+++ DATA IN THIS EXERCISE
set_option maxHeartbeats 1000000 in
/-- **THE TWO-REGIME SEED CLEARANCE OF THE SECOND RUN** (`hclr₃` of `FloorsYx2V` at the node; see the module docstring). [cite: KozmaNitzan2024, §4 Lemma 11–12 (pp. 21–25)] -/
theorem clr₃_Yx (κ : Consts) {V : Type} [DecidableEq V] [Countable V] {G : SimpleGraph V} [G.LocallyFinite] (Φ : PlanarSkeletonFrm G) (t : V) (p : unitInterval) (D : Skelφ.StepI.DataNS V) (g : ℕ) (f : ℕ) (c mk : ℕ) (P : PCells2T) (hN : EqNumL κ Φ t p D g f) (hκ : (hL κ Φ t p D g f).natAbs ≤ 10 * nL κ Φ t p D g f)
    (hℓ : 22000 * Neg.Kq κ * ((KS0.R'0 κ Φ t p D mk) + 2) ≤ ℓL κ Φ t p D g f) (hS64 : 64 * SF κ Φ t p D c mk ≤ ML κ Φ t p D g) (hc : NX0 ≤ c)
    (x : Site 2) (du : MDir) (hsg : sgOf du = 1) (z : Site 2) (bw : ℕ)
    (hNy : NrY κ Φ t p D g f P (yTYx κ Φ t p D g f P (yLXFs κ Φ t p D c mk g f (sgOf du)) x du z bw) x du z + 1 ≤ 600 * Neg.Kq κ) :
    ∀ k ≤ NrY κ Φ t p D g f P (yTYx κ Φ t p D g f P (yLXFs κ Φ t p D c mk g f (sgOf du)) x du z bw) x du z,
      (∀ b : ℤ, min ((sgOf du) * yBoxLoT (nL κ Φ t p D g f) (vL κ Φ t p D g f) (KS0.R'0 κ Φ t p D mk) k) ((sgOf du) * yBoxHiT (nL κ Φ t p D g f) (vL κ Φ t p D g f) (KS0.R'0 κ Φ t p D mk) k) ≤ b →
        b ≤ max ((sgOf du) * yBoxLoT (nL κ Φ t p D g f) (vL κ Φ t p D g f) (KS0.R'0 κ Φ t p D mk) k) ((sgOf du) * yBoxHiT (nL κ Φ t p D g f) (vL κ Φ t p D g f) (KS0.R'0 κ Φ t p D mk) k) →
          ((Mu D : ℕ) : ℤ) < sgOf du * (b + (yTYx κ Φ t p D g f P (yLXFs κ Φ t p D c mk g f (sgOf du)) x du z bw) 0)) ∨
      ((shearUnit (nL κ Φ t p D g f) (hL κ Φ t p D g f) : ℤ) * ((Mu D : ℕ) : ℤ) + |(nL κ Φ t p D g f : ℤ) * (yTYx κ Φ t p D g f P (yLXFs κ Φ t p D c mk g f (sgOf du)) x du z bw) 1 - hL κ Φ t p D g f * (yTYx κ Φ t p D g f P (yLXFs κ Φ t p D c mk g f (sgOf du)) x du z bw) 0| <
        (shearUnit (nL κ Φ t p D g f) (hL κ Φ t p D g f) : ℤ) * yBoxLoS (nL κ Φ t p D g f) (ℓL κ Φ t p D g f) (hL κ Φ t p D g f) (qB3XA κ Φ t p D g f (KS0.R'0 κ Φ t p D mk)) (KS0.R'0 κ Φ t p D mk) k) := by
  intro k hk
  obtain ⟨hn1, hℓ1⟩ := one_le_of_eqNumL κ Φ t p D g f hN
  have hv := hN.v_le
  obtain ⟨hv1, hv2⟩ := abs_le.1 hv
  have hn : (1 : ℤ) ≤ (nL κ Φ t p D g f : ℤ) := by exact_mod_cast hn1
  have hR0 : (0 : ℤ) ≤ ((KS0.R'0 κ Φ t p D mk) : ℤ) := by positivity
  have hk0 : (0 : ℤ) ≤ (k : ℤ) := by positivity
  by_cases hk5 : k ≤ 5
  · -- the α-branch
    left
    intro b hb1 _
    rw [hsg] at hb1 ⊢
    simp only [one_mul] at hb1 ⊢
    have hLoHi : yBoxLoT (nL κ Φ t p D g f) (vL κ Φ t p D g f) (KS0.R'0 κ Φ t p D mk) k ≤ yBoxHiT (nL κ Φ t p D g f) (vL κ Φ t p D g f) (KS0.R'0 κ Φ t p D mk) k := by
      unfold yBoxLoT yBoxHiT
      have h1 : (0 : ℤ) ≤ ((((nL κ Φ t p D g f : ℤ) + vL κ Φ t p D g f).toNat : ℕ) : ℤ) := by positivity
      have h2 : (0 : ℤ) ≤ ((((nL κ Φ t p D g f : ℤ) - vL κ Φ t p D g f).toNat : ℕ) : ℤ) := by positivity
      nlinarith
    rw [min_eq_left hLoHi] at hb1
    have eLo : yBoxLoT (nL κ Φ t p D g f) (vL κ Φ t p D g f) (KS0.R'0 κ Φ t p D mk) k = (k : ℤ) * vL κ Φ t p D g f - ((nL κ Φ t p D g f : ℤ) + vL κ Φ t p D g f) - (k : ℤ) * (KS0.R'0 κ Φ t p D mk) - (KS0.R'0 κ Φ t p D mk) - (nL κ Φ t p D g f : ℤ) := by
      unfold yBoxLoT
      have e : ((((nL κ Φ t p D g f : ℤ) + vL κ Φ t p D g f).toNat : ℕ) : ℤ) = (nL κ Φ t p D g f : ℤ) + vL κ Φ t p D g f := Int.toNat_of_nonneg (by linarith)
      rw [e]; ring
    have hyT := yTYx_zero κ Φ t p D g f P (yLXFs κ Φ t p D c mk g f (sgOf du)) x du z bw
    rw [yLXFs_zero κ Φ t p D c mk g f (sgOf_sign du), hsg, one_mul] at hyT
    have hNx6 : (6 : ℤ) ≤ (NxW κ Φ t p D g f P (yLXFs κ Φ t p D c mk g f 1) x du z bw : ℤ) := by
      have := NxW_ge κ Φ t p D g f P (yLXFs κ Φ t p D c mk g f 1) x du z bw; unfold NX0 at this; exact_mod_cast this
    have hNxn : 6 * (nL κ Φ t p D g f : ℤ) ≤ (NxW κ Φ t p D g f P (yLXFs κ Φ t p D c mk g f 1) x du z bw : ℤ) * (nL κ Φ t p D g f : ℤ) := mul_le_mul_of_nonneg_right hNx6 (by linarith)
    have hkv : (k : ℤ) * (-(nL κ Φ t p D g f : ℤ)) ≤ (k : ℤ) * vL κ Φ t p D g f := mul_le_mul_of_nonneg_left hv1 hk0
    have hk5' : (k : ℤ) ≤ 5 := by exact_mod_cast hk5
    have hkR : (k : ℤ) * ((KS0.R'0 κ Φ t p D mk) : ℤ) ≤ 5 * ((KS0.R'0 κ Φ t p D mk) : ℤ) := mul_le_mul_of_nonneg_right hk5' hR0
    have hcl := clearF κ Φ t p D c mk
    have hc6 : (6 : ℤ) ≤ (c : ℤ) := by unfold NX0 at hc; exact_mod_cast hc
    have hcR : 7 * ((KS0.R'0 κ Φ t p D mk) : ℤ) ≤ ((c : ℤ) + 1) * ((KS0.R'0 κ Φ t p D mk) : ℤ) := mul_le_mul_of_nonneg_right (by linarith) hR0
    nlinarith [hb1, eLo, hyT, hNxn, hkv, hkR, hcl, hcR, hk5']
  · -- the level branch
    right
    push Not at hk5
    have hk6 : (6 : ℤ) ≤ (k : ℤ) := by exact_mod_cast hk5
    have hkN : k + 1 ≤ 600 * Neg.Kq κ := by omega
    have hmm := Skelφ.NegPrm.modulus_vβOf hn1 (hL κ Φ t p D g f) (ℓL κ Φ t p D g f) (vL κ Φ t p D g f)
    have em : Skelφ.NegPrm.vβOf (nL κ Φ t p D g f) (hL κ Φ t p D g f) (ℓL κ Φ t p D g f) (vL κ Φ t p D g f) = vβL κ Φ t p D g f := rfl
    rw [em] at hmm
    obtain ⟨hm1, hm2⟩ := hmm
    have hτ : (1 : ℤ) = 1 ∨ (1 : ℤ) = -1 := Or.inl rfl
    obtain ⟨hlb, -⟩ := ySBox_env κ Φ t p D g f hN hτ (qB3XA κ Φ t p D g f (KS0.R'0 κ Φ t p D mk)) (KS0.R'0 κ Φ t p D mk) k
    have herr := ySBox_err_le600 κ Φ t p D g f mk hN hκ hℓ hkN
    obtain ⟨hU1, hU2⟩ := clr_shearUnit_bounds κ Φ t p D g f hκ
    -- `U·yBoxLoS k ≥ U·ySLo 1 k ≥ k·m − Err − U ≥ (k−5)·m`
    have hSLo : (shearUnit (nL κ Φ t p D g f) (hL κ Φ t p D g f) : ℤ) * ySLo (nL κ Φ t p D g f) (ℓL κ Φ t p D g f) (hL κ Φ t p D g f) (qB3XA κ Φ t p D g f (KS0.R'0 κ Φ t p D mk)) (KS0.R'0 κ Φ t p D mk) 1 k ≤ (shearUnit (nL κ Φ t p D g f) (hL κ Φ t p D g f) : ℤ) * yBoxLoS (nL κ Φ t p D g f) (ℓL κ Φ t p D g f) (hL κ Φ t p D g f) (qB3XA κ Φ t p D g f (KS0.R'0 κ Φ t p D mk)) (KS0.R'0 κ Φ t p D mk) k := by
      apply mul_le_mul_of_nonneg_left _ (by linarith)
      unfold ySLo; rw [one_mul, one_mul]; exact min_le_left _ _
    -- the origin's level
    have hΛo := Λ₁of_yLXFs κ Φ t p D g f c mk (sgOf du)
    have hΛstep := clr_abs_Λ₁of_yTX0_sub κ Φ t p D g f hN (yLXFs κ Φ t p D c mk g f (sgOf du)) (sgOf du)
    have eT : (nL κ Φ t p D g f : ℤ) * (yTYx κ Φ t p D g f P (yLXFs κ Φ t p D c mk g f (sgOf du)) x du z bw) 1 - hL κ Φ t p D g f * (yTYx κ Φ t p D g f P (yLXFs κ Φ t p D c mk g f (sgOf du)) x du z bw) 0 = Λ₁of κ Φ t p D g f (yTX0 κ Φ t p D g f (yLXFs κ Φ t p D c mk g f (sgOf du)) (sgOf du)) := by
      have : Λ₁of κ Φ t p D g f (yTYx κ Φ t p D g f P (yLXFs κ Φ t p D c mk g f (sgOf du)) x du z bw) = Λ₁of κ Φ t p D g f (yTX0 κ Φ t p D g f (yLXFs κ Φ t p D c mk g f (sgOf du)) (sgOf du)) := by
        unfold yTYx; rw [crossOffX_eq κ Φ t p D g f (yLXFs κ Φ t p D c mk g f (sgOf du)) (sgOf du) (sgOf du)]; exact Λ₁of_add_stride κ Φ t p D g f _ _
      rw [← this]; rfl
    rw [eT]
    -- sizes
    have hSe : ((SF κ Φ t p D c mk : ℕ) : ℤ) = (nBF κ Φ t p D c mk : ℤ) + (ℓBF κ Φ t p D c mk : ℤ) + |hBF κ Φ t p D c mk| := by
      unfold SF; push_cast; ring
    have hS64' : 64 * ((SF κ Φ t p D c mk : ℕ) : ℤ) ≤ (ML κ Φ t p D g : ℤ) := by exact_mod_cast hS64
    have hMℓ := hN.ℓ_le
    have hmh0 : 0 ≤ mhXFs κ Φ t p D c mk g f := by unfold mhXFs; positivity
    have hmh2 : 2 * mhXFs κ Φ t p D c mk g f ≤ (ℓL κ Φ t p D g f : ℤ) + (ℓBF κ Φ t p D c mk : ℤ) := by unfold mhXFs; omega
    have h10 : |hL κ Φ t p D g f| ≤ 10 * (nL κ Φ t p D g f : ℤ) := by
      have : (((hL κ Φ t p D g f).natAbs : ℕ) : ℤ) ≤ 10 * (nL κ Φ t p D g f : ℤ) := by exact_mod_cast hκ
      rwa [Int.natCast_natAbs] at this
    have hMu := Mu_add_two_le_R'0 κ Φ t p D mk
    have hMu' : ((Mu D : ℕ) : ℤ) + 2 ≤ ((KS0.R'0 κ Φ t p D mk) : ℤ) := by exact_mod_cast hMu
    have hℓ' : 22000 * (Neg.Kq κ : ℤ) * (((KS0.R'0 κ Φ t p D mk) : ℤ) + 2) ≤ (ℓL κ Φ t p D g f : ℤ) := by exact_mod_cast hℓ
    have hKq : (1 : ℤ) ≤ (Neg.Kq κ : ℤ) := by exact_mod_cast Neg.one_le_Kq κ
    have hnB0 : (0 : ℤ) ≤ (nBF κ Φ t p D c mk : ℤ) := by positivity
    have hℓB0 : (0 : ℤ) ≤ (ℓBF κ Φ t p D c mk : ℤ) := by positivity
    -- |Λ₁(o)| ≤ n·|hBF| + |h|·nBF + n·mh
    have hσ1 : |sgOf du| = 1 := by rw [hsg]; norm_num
    have hΛabs : |Λ₁of κ Φ t p D g f (yLXFs κ Φ t p D c mk g f (sgOf du))| ≤ (nL κ Φ t p D g f : ℤ) * |hBF κ Φ t p D c mk| + |hL κ Φ t p D g f| * (nBF κ Φ t p D c mk : ℤ) + (nL κ Φ t p D g f : ℤ) * mhXFs κ Φ t p D c mk g f := by
      rw [hΛo]
      calc |sgOf du * ((nL κ Φ t p D g f : ℤ) * hBF κ Φ t p D c mk - hL κ Φ t p D g f * (nBF κ Φ t p D c mk : ℤ)) + (nL κ Φ t p D g f : ℤ) * mhXFs κ Φ t p D c mk g f|
          ≤ |sgOf du * ((nL κ Φ t p D g f : ℤ) * hBF κ Φ t p D c mk - hL κ Φ t p D g f * (nBF κ Φ t p D c mk : ℤ))| + |(nL κ Φ t p D g f : ℤ) * mhXFs κ Φ t p D c mk g f| := abs_add_le _ _
        _ ≤ (nL κ Φ t p D g f : ℤ) * |hBF κ Φ t p D c mk| + |hL κ Φ t p D g f| * (nBF κ Φ t p D c mk : ℤ) + (nL κ Φ t p D g f : ℤ) * mhXFs κ Φ t p D c mk g f := by
            rw [abs_mul, hσ1, one_mul, abs_mul, abs_of_nonneg (by positivity : (0:ℤ) ≤ (nL κ Φ t p D g f : ℤ)), abs_of_nonneg hmh0]
            have := abs_sub (↑(nL κ Φ t p D g f) * hBF κ Φ t p D c mk) (hL κ Φ t p D g f * ↑(nBF κ Φ t p D c mk))
            rw [abs_mul, abs_mul, abs_of_nonneg (by positivity : (0:ℤ) ≤ (nL κ Φ t p D g f : ℤ)), abs_of_nonneg hnB0] at this
            linarith
    have hΛT : |Λ₁of κ Φ t p D g f (yTX0 κ Φ t p D g f (yLXFs κ Φ t p D c mk g f (sgOf du)) (sgOf du))| ≤ |Λ₁of κ Φ t p D g f (yLXFs κ Φ t p D c mk g f (sgOf du))| + (nL κ Φ t p D g f : ℤ) := by
      have := abs_sub_abs_le_abs_sub (Λ₁of κ Φ t p D g f (yTX0 κ Φ t p D g f (yLXFs κ Φ t p D c mk g f (sgOf du)) (sgOf du))) (Λ₁of κ Φ t p D g f (yLXFs κ Φ t p D c mk g f (sgOf du))); linarith
    -- linear assembly (atoms: n·M_u, n·S_F, n·ℓ, n·nBF, n·ℓBF, n·|hBF|, n·mh, U·M_u, k·m, U·ySLo, U·yBoxLoS)
    have hhn : |hL κ Φ t p D g f| * (nBF κ Φ t p D c mk : ℤ) ≤ 10 * ((nL κ Φ t p D g f : ℤ) * (nBF κ Φ t p D c mk : ℤ)) := by
      have := mul_le_mul_of_nonneg_right h10 hnB0; linarith only [this, (by ring : 10 * (nL κ Φ t p D g f : ℤ) * (nBF κ Φ t p D c mk : ℤ) = 10 * ((nL κ Φ t p D g f : ℤ) * (nBF κ Φ t p D c mk : ℤ)))]
    have hm0 : 0 < modulus (nL κ Φ t p D g f) (hL κ Φ t p D g f) (vL κ Φ t p D g f) (vβL κ Φ t p D g f) := by
      have hℓ2 : (2 : ℤ) ≤ (ℓL κ Φ t p D g f : ℤ) := by
        have h1 := Neg.one_le_Kq κ
        have : 2 ≤ 22000 * Neg.Kq κ * (KS0.R'0 κ Φ t p D mk + 2) := by nlinarith
        exact_mod_cast this.trans hℓ
      have : (1 : ℤ) ≤ (nL κ Φ t p D g f : ℤ) * (ℓL κ Φ t p D g f : ℤ) - (nL κ Φ t p D g f : ℤ) := by nlinarith only [hn, hℓ2]
      linarith only [this, hm1]
    have hkm : 6 * modulus (nL κ Φ t p D g f) (hL κ Φ t p D g f) (vL κ Φ t p D g f) (vβL κ Φ t p D g f) ≤ (k : ℤ) * modulus (nL κ Φ t p D g f) (hL κ Φ t p D g f) (vL κ Φ t p D g f) (vβL κ Φ t p D g f) := mul_le_mul_of_nonneg_right hk6 hm0.le
    have hlb' : (k : ℤ) * modulus (nL κ Φ t p D g f) (hL κ Φ t p D g f) (vL κ Φ t p D g f) (vβL κ Φ t p D g f) - (2 * (k : ℤ) * (shearUnit (nL κ Φ t p D g f) (hL κ Φ t p D g f) : ℤ) + (shearUnit (nL κ Φ t p D g f) (hL κ Φ t p D g f) : ℤ) * (qB3XA κ Φ t p D g f (KS0.R'0 κ Φ t p D mk) : ℕ) + (shearUnit (nL κ Φ t p D g f) (hL κ Φ t p D g f) : ℤ) * (((k : ℤ) + 1) * ((KS0.R'0 κ Φ t p D mk) : ℕ)) + 3 * ((nL κ Φ t p D g f : ℤ) * ℓL κ Φ t p D g f) + shearUnit (nL κ Φ t p D g f) (hL κ Φ t p D g f)) ≤
        (shearUnit (nL κ Φ t p D g f) (hL κ Φ t p D g f) : ℤ) * ySLo (nL κ Φ t p D g f) (ℓL κ Φ t p D g f) (hL κ Φ t p D g f) (qB3XA κ Φ t p D g f (KS0.R'0 κ Φ t p D mk)) (KS0.R'0 κ Φ t p D mk) 1 k := by simpa only [one_mul] using hlb
    have hLoS : modulus (nL κ Φ t p D g f) (hL κ Φ t p D g f) (vL κ Φ t p D g f) (vβL κ Φ t p D g f) + (shearUnit (nL κ Φ t p D g f) (hL κ Φ t p D g f) : ℤ) ≤ (shearUnit (nL κ Φ t p D g f) (hL κ Φ t p D g f) : ℤ) * yBoxLoS (nL κ Φ t p D g f) (ℓL κ Φ t p D g f) (hL κ Φ t p D g f) (qB3XA κ Φ t p D g f (KS0.R'0 κ Φ t p D mk)) (KS0.R'0 κ Φ t p D mk) k := by linarith
    have hUMu : (shearUnit (nL κ Φ t p D g f) (hL κ Φ t p D g f) : ℤ) * ((Mu D : ℕ) : ℤ) ≤ 11 * ((nL κ Φ t p D g f : ℤ) * ((Mu D : ℕ) : ℤ)) := by
      have := mul_le_mul_of_nonneg_right hU2 (show (0:ℤ) ≤ ((Mu D : ℕ) : ℤ) by positivity); linarith only [this, (by ring : 11 * (nL κ Φ t p D g f : ℤ) * ((Mu D : ℕ) : ℤ) = 11 * ((nL κ Φ t p D g f : ℤ) * ((Mu D : ℕ) : ℤ)))]
    have hnS : (nL κ Φ t p D g f : ℤ) * ((SF κ Φ t p D c mk : ℕ) : ℤ) = (nL κ Φ t p D g f : ℤ) * (nBF κ Φ t p D c mk : ℤ) + (nL κ Φ t p D g f : ℤ) * (ℓBF κ Φ t p D c mk : ℤ) + (nL κ Φ t p D g f : ℤ) * |hBF κ Φ t p D c mk| := by
      rw [hSe]; ring
    have hnB : 0 ≤ (nL κ Φ t p D g f : ℤ) * (nBF κ Φ t p D c mk : ℤ) := mul_nonneg (by linarith) hnB0
    have hnL' : 0 ≤ (nL κ Φ t p D g f : ℤ) * (ℓBF κ Φ t p D c mk : ℤ) := mul_nonneg (by linarith) hℓB0
    have hnH : 0 ≤ (nL κ Φ t p D g f : ℤ) * |hBF κ Φ t p D c mk| := mul_nonneg (by linarith) (abs_nonneg _)
    have hnmh : 2 * ((nL κ Φ t p D g f : ℤ) * mhXFs κ Φ t p D c mk g f) ≤ (nL κ Φ t p D g f : ℤ) * (ℓL κ Φ t p D g f : ℤ) + (nL κ Φ t p D g f : ℤ) * (ℓBF κ Φ t p D c mk : ℤ) := by
      have := mul_le_mul_of_nonneg_left hmh2 (show (0:ℤ) ≤ (nL κ Φ t p D g f : ℤ) by linarith); linarith only [this, (by ring : (nL κ Φ t p D g f : ℤ) * (2 * mhXFs κ Φ t p D c mk g f) = 2 * ((nL κ Φ t p D g f : ℤ) * mhXFs κ Φ t p D c mk g f)), (by ring : (nL κ Φ t p D g f : ℤ) * ((ℓL κ Φ t p D g f : ℤ) + (ℓBF κ Φ t p D c mk : ℤ)) = (nL κ Φ t p D g f : ℤ) * (ℓL κ Φ t p D g f : ℤ) + (nL κ Φ t p D g f : ℤ) * (ℓBF κ Φ t p D c mk : ℤ))]
    have hΛo2 : 2 * |Λ₁of κ Φ t p D g f (yLXFs κ Φ t p D c mk g f (sgOf du))| ≤ 20 * ((nL κ Φ t p D g f : ℤ) * ((SF κ Φ t p D c mk : ℕ) : ℤ)) + (nL κ Φ t p D g f : ℤ) * (ℓL κ Φ t p D g f : ℤ) := by
      linarith only [hΛabs, hhn, hnmh, hnS, hnB, hnL', hnH]
    -- the unit inequality `22·M_u + 20·S_F + 4 ≤ ℓ_L`, times `n_L`
    have hKR : (((KS0.R'0 κ Φ t p D mk) : ℤ) + 2) ≤ (Neg.Kq κ : ℤ) * (((KS0.R'0 κ Φ t p D mk) : ℤ) + 2) := le_mul_of_one_le_left (by linarith) hKq
    have hunit : 22 * ((Mu D : ℕ) : ℤ) + 20 * ((SF κ Φ t p D c mk : ℕ) : ℤ) + 4 ≤ (ℓL κ Φ t p D g f : ℤ) := by
      have e22 : 22000 * (Neg.Kq κ : ℤ) * (((KS0.R'0 κ Φ t p D mk) : ℤ) + 2) = 22000 * ((Neg.Kq κ : ℤ) * (((KS0.R'0 κ Φ t p D mk) : ℤ) + 2)) := by ring
      rw [e22] at hℓ'
      linarith only [hMu', hS64', hMℓ, hℓ', hKR, hR0]
    have hunit' : 22 * ((nL κ Φ t p D g f : ℤ) * ((Mu D : ℕ) : ℤ)) + 20 * ((nL κ Φ t p D g f : ℤ) * ((SF κ Φ t p D c mk : ℕ) : ℤ)) + 4 * (nL κ Φ t p D g f : ℤ) ≤ (nL κ Φ t p D g f : ℤ) * (ℓL κ Φ t p D g f : ℤ) := by
      have h := mul_le_mul_of_nonneg_left hunit (show (0 : ℤ) ≤ (nL κ Φ t p D g f : ℤ) by linarith)
      have e : (nL κ Φ t p D g f : ℤ) * (22 * ((Mu D : ℕ) : ℤ) + 20 * ((SF κ Φ t p D c mk : ℕ) : ℤ) + 4) =
          22 * ((nL κ Φ t p D g f : ℤ) * ((Mu D : ℕ) : ℤ)) + 20 * ((nL κ Φ t p D g f : ℤ) * ((SF κ Φ t p D c mk : ℕ) : ℤ)) + 4 * (nL κ Φ t p D g f : ℤ) := by ring
      linarith only [h, e]
    have hU1 : (1 : ℤ) ≤ (shearUnit (nL κ Φ t p D g f) (hL κ Φ t p D g f) : ℤ) := by linarith
    linarith only [hLoS, hUMu, hΛT, hΛo2, hunit', hm1, hU1, hn]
++++++
● WORK TASK
Set down, from the entries above, exactly the lines from the one with "have hnH : 0" up to and including the one with "linarith only [hMu', hS64', hMℓ, hℓ', hKR, hR0]", and no other lines.

● WRITTEN ANSWER
    have hnH : 0 ≤ (nL κ Φ t p D g f : ℤ) * |hBF κ Φ t p D c mk| := mul_nonneg (by linarith) (abs_nonneg _)
    have hnmh : 2 * ((nL κ Φ t p D g f : ℤ) * mhXFs κ Φ t p D c mk g f) ≤ (nL κ Φ t p D g f : ℤ) * (ℓL κ Φ t p D g f : ℤ) + (nL κ Φ t p D g f : ℤ) * (ℓBF κ Φ t p D c mk : ℤ) := by
      have := mul_le_mul_of_nonneg_left hmh2 (show (0:ℤ) ≤ (nL κ Φ t p D g f : ℤ) by linarith); linarith only [this, (by ring : (nL κ Φ t p D g f : ℤ) * (2 * mhXFs κ Φ t p D c mk g f) = 2 * ((nL κ Φ t p D g f : ℤ) * mhXFs κ Φ t p D c mk g f)), (by ring : (nL κ Φ t p D g f : ℤ) * ((ℓL κ Φ t p D g f : ℤ) + (ℓBF κ Φ t p D c mk : ℤ)) = (nL κ Φ t p D g f : ℤ) * (ℓL κ Φ t p D g f : ℤ) + (nL κ Φ t p D g f : ℤ) * (ℓBF κ Φ t p D c mk : ℤ))]
    have hΛo2 : 2 * |Λ₁of κ Φ t p D g f (yLXFs κ Φ t p D c mk g f (sgOf du))| ≤ 20 * ((nL κ Φ t p D g f : ℤ) * ((SF κ Φ t p D c mk : ℕ) : ℤ)) + (nL κ Φ t p D g f : ℤ) * (ℓL κ Φ t p D g f : ℤ) := by
      linarith only [hΛabs, hhn, hnmh, hnS, hnB, hnL', hnH]
    -- the unit inequality `22·M_u + 20·S_F + 4 ≤ ℓ_L`, times `n_L`
    have hKR : (((KS0.R'0 κ Φ t p D mk) : ℤ) + 2) ≤ (Neg.Kq κ : ℤ) * (((KS0.R'0 κ Φ t p D mk) : ℤ) + 2) := le_mul_of_one_le_left (by linarith) hKq
    have hunit : 22 * ((Mu D : ℕ) : ℤ) + 20 * ((SF κ Φ t p D c mk : ℕ) : ℤ) + 4 ≤ (ℓL κ Φ t p D g f : ℤ) := by
      have e22 : 22000 * (Neg.Kq κ : ℤ) * (((KS0.R'0 κ Φ t p D mk) : ℤ) + 2) = 22000 * ((Neg.Kq κ : ℤ) * (((KS0.R'0 κ Φ t p D mk) : ℤ) + 2)) := by ring
      rw [e22] at hℓ'
      linarith only [hMu', hS64', hMℓ, hℓ', hKR, hR0]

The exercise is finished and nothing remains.